- **Stored data**
import Literature.MathematicalPhysics.QuantumFieldTheory.ConformalBootstrap3D.PointKernelK34L515.Cert

/-!
# K34L515 instance, cell `l6c2` (parts file: groups 0:32)

Kernel-v3 cell of the point-functional exclusion instance for the lower box `Δσ ∈ [0.515, 0.520]`,
`Δε ∈ [0.6, 0.95)` (certificate `certL515`, module `PointKernelK34L515.Cert`): spin `ℓ = 6`,
`Δ ∈ [29/4, 59/8)` (centre `A`, half-width `2^-4`), Taylor degree `4`, `n_F = 50`, `1` s-piece(s)
covering `s = Δσ ∈ [103/200, 13/25]`.  Group theorems `l6c2_part<i>_<a>_<b> : gPart … = some <literal>` are checked by
`decide +kernel` (the literals were produced by `#eval` of the same function); the cell numbers `l6c2_num<i> ≥ 0`
likewise; `l6c2_block` is `PKTM.blockPositive_of_cellPass` applied to them. This file holds only group theorems (the cell stated as a literal); the final file of the cell imports it.  Generated by
`gen/mk_v3cell.py` / `gen/drive_v3.py` (typer-g8).  [folklore]
-/

set_option Elab.async false

namespace Literature.MathematicalPhysics.QuantumFieldTheory.ConformalBootstrap3D

namespace PointKernelK34L515

open PointKernel PKTM
open Literature.Analysis.ValidatedNumerics.PolyMP
open Literature.Analysis.ValidatedNumerics.NumericsMP

/-- group model literal [folklore] -/
def l6c2_g0_32_34 : G3 := ([⟨547398169100555760459117089503565924449, 547398173412944840444891498215024948342⟩, ⟨58848154452855359801935399205479655462, 58848161382920660419315012098886069725⟩, ⟨-2405549540734386316993454304219267770, -2405539899100575388447880475944967079⟩, ⟨3579675732594257312142457586800278953, 3579686031842573473891501560807372405⟩, ⟨-2595076755259039350518132010971025323, -2595067506553892438143899065222867757⟩], [⟨-6599294225867908388280743484333262439, -6599294174026282038538361368613004563⟩, ⟨-703112639319390780160292502448445152, -703112555836946598346575463265377633⟩, ⟨25735250557567485504540608664167627, 25735366720861854754737773572978794⟩, ⟨-42082870361043415314197192252469769, -42082746256978166538786700819106668⟩, ⟨30997640381971379642548132193602240, 30997751843754612864478747110105106⟩], [⟨40234341498785729064547320708108206, 40234341814556984945412712996545989⟩, ⟨4276662748455335417401305887138605, 4276663257417128832824707880024972⟩, ⟨-149355073957553833297560109209409, -149354365635583841759936740660151⟩, ⟨254409524654166478225057241711755, 254410281533364963009288727601913⟩, ⟨-188379406993060838103598479088312, -188378727084277088793314669731907⟩])

/-- group `[32, 34)` of piece 0 [folklore] -/
theorem l6c2_part0_32_34 : gPart certL515 (⟨6, ((117 : ℚ) / 16), 4, 4, 50, 6, 64, ⟨3, 0, 5, 84, 0, 0⟩⟩ : TMCell) (pc ps1 0) 32 34 = some l6c2_g0_32_34 := by decide +kernel

end PointKernelK34L515

end Literature.MathematicalPhysics.QuantumFieldTheory.ConformalBootstrap3D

- **Exercise brief**
Would you repeat the records above without any changes?

- **Answer space**
import Literature.MathematicalPhysics.QuantumFieldTheory.ConformalBootstrap3D.PointKernelK34L515.Cert

/-!
# K34L515 instance, cell `l6c2` (parts file: groups 0:32)

Kernel-v3 cell of the point-functional exclusion instance for the lower box `Δσ ∈ [0.515, 0.520]`,
`Δε ∈ [0.6, 0.95)` (certificate `certL515`, module `PointKernelK34L515.Cert`): spin `ℓ = 6`,
`Δ ∈ [29/4, 59/8)` (centre `A`, half-width `2^-4`), Taylor degree `4`, `n_F = 50`, `1` s-piece(s)
covering `s = Δσ ∈ [103/200, 13/25]`.  Group theorems `l6c2_part<i>_<a>_<b> : gPart … = some <literal>` are checked by
`decide +kernel` (the literals were produced by `#eval` of the same function); the cell numbers `l6c2_num<i> ≥ 0`
likewise; `l6c2_block` is `PKTM.blockPositive_of_cellPass` applied to them. This file holds only group theorems (the cell stated as a literal); the final file of the cell imports it.  Generated by
`gen/mk_v3cell.py` / `gen/drive_v3.py` (typer-g8).  [folklore]
-/

set_option Elab.async false

namespace Literature.MathematicalPhysics.QuantumFieldTheory.ConformalBootstrap3D

namespace PointKernelK34L515

open PointKernel PKTM
open Literature.Analysis.ValidatedNumerics.PolyMP
open Literature.Analysis.ValidatedNumerics.NumericsMP

/-- group model literal [folklore] -/
def l6c2_g0_32_34 : G3 := ([⟨547398169100555760459117089503565924449, 547398173412944840444891498215024948342⟩, ⟨58848154452855359801935399205479655462, 58848161382920660419315012098886069725⟩, ⟨-2405549540734386316993454304219267770, -2405539899100575388447880475944967079⟩, ⟨3579675732594257312142457586800278953, 3579686031842573473891501560807372405⟩, ⟨-2595076755259039350518132010971025323, -2595067506553892438143899065222867757⟩], [⟨-6599294225867908388280743484333262439, -6599294174026282038538361368613004563⟩, ⟨-703112639319390780160292502448445152, -703112555836946598346575463265377633⟩, ⟨25735250557567485504540608664167627, 25735366720861854754737773572978794⟩, ⟨-42082870361043415314197192252469769, -42082746256978166538786700819106668⟩, ⟨30997640381971379642548132193602240, 30997751843754612864478747110105106⟩], [⟨40234341498785729064547320708108206, 40234341814556984945412712996545989⟩, ⟨4276662748455335417401305887138605, 4276663257417128832824707880024972⟩, ⟨-149355073957553833297560109209409, -149354365635583841759936740660151⟩, ⟨254409524654166478225057241711755, 254410281533364963009288727601913⟩, ⟨-188379406993060838103598479088312, -188378727084277088793314669731907⟩])

/-- group `[32, 34)` of piece 0 [folklore] -/
theorem l6c2_part0_32_34 : gPart certL515 (⟨6, ((117 : ℚ) / 16), 4, 4, 50, 6, 64, ⟨3, 0, 5, 84, 0, 0⟩⟩ : TMCell) (pc ps1 0) 32 34 = some l6c2_g0_32_34 := by decide +kernel

end PointKernelK34L515

end Literature.MathematicalPhysics.QuantumFieldTheory.ConformalBootstrap3D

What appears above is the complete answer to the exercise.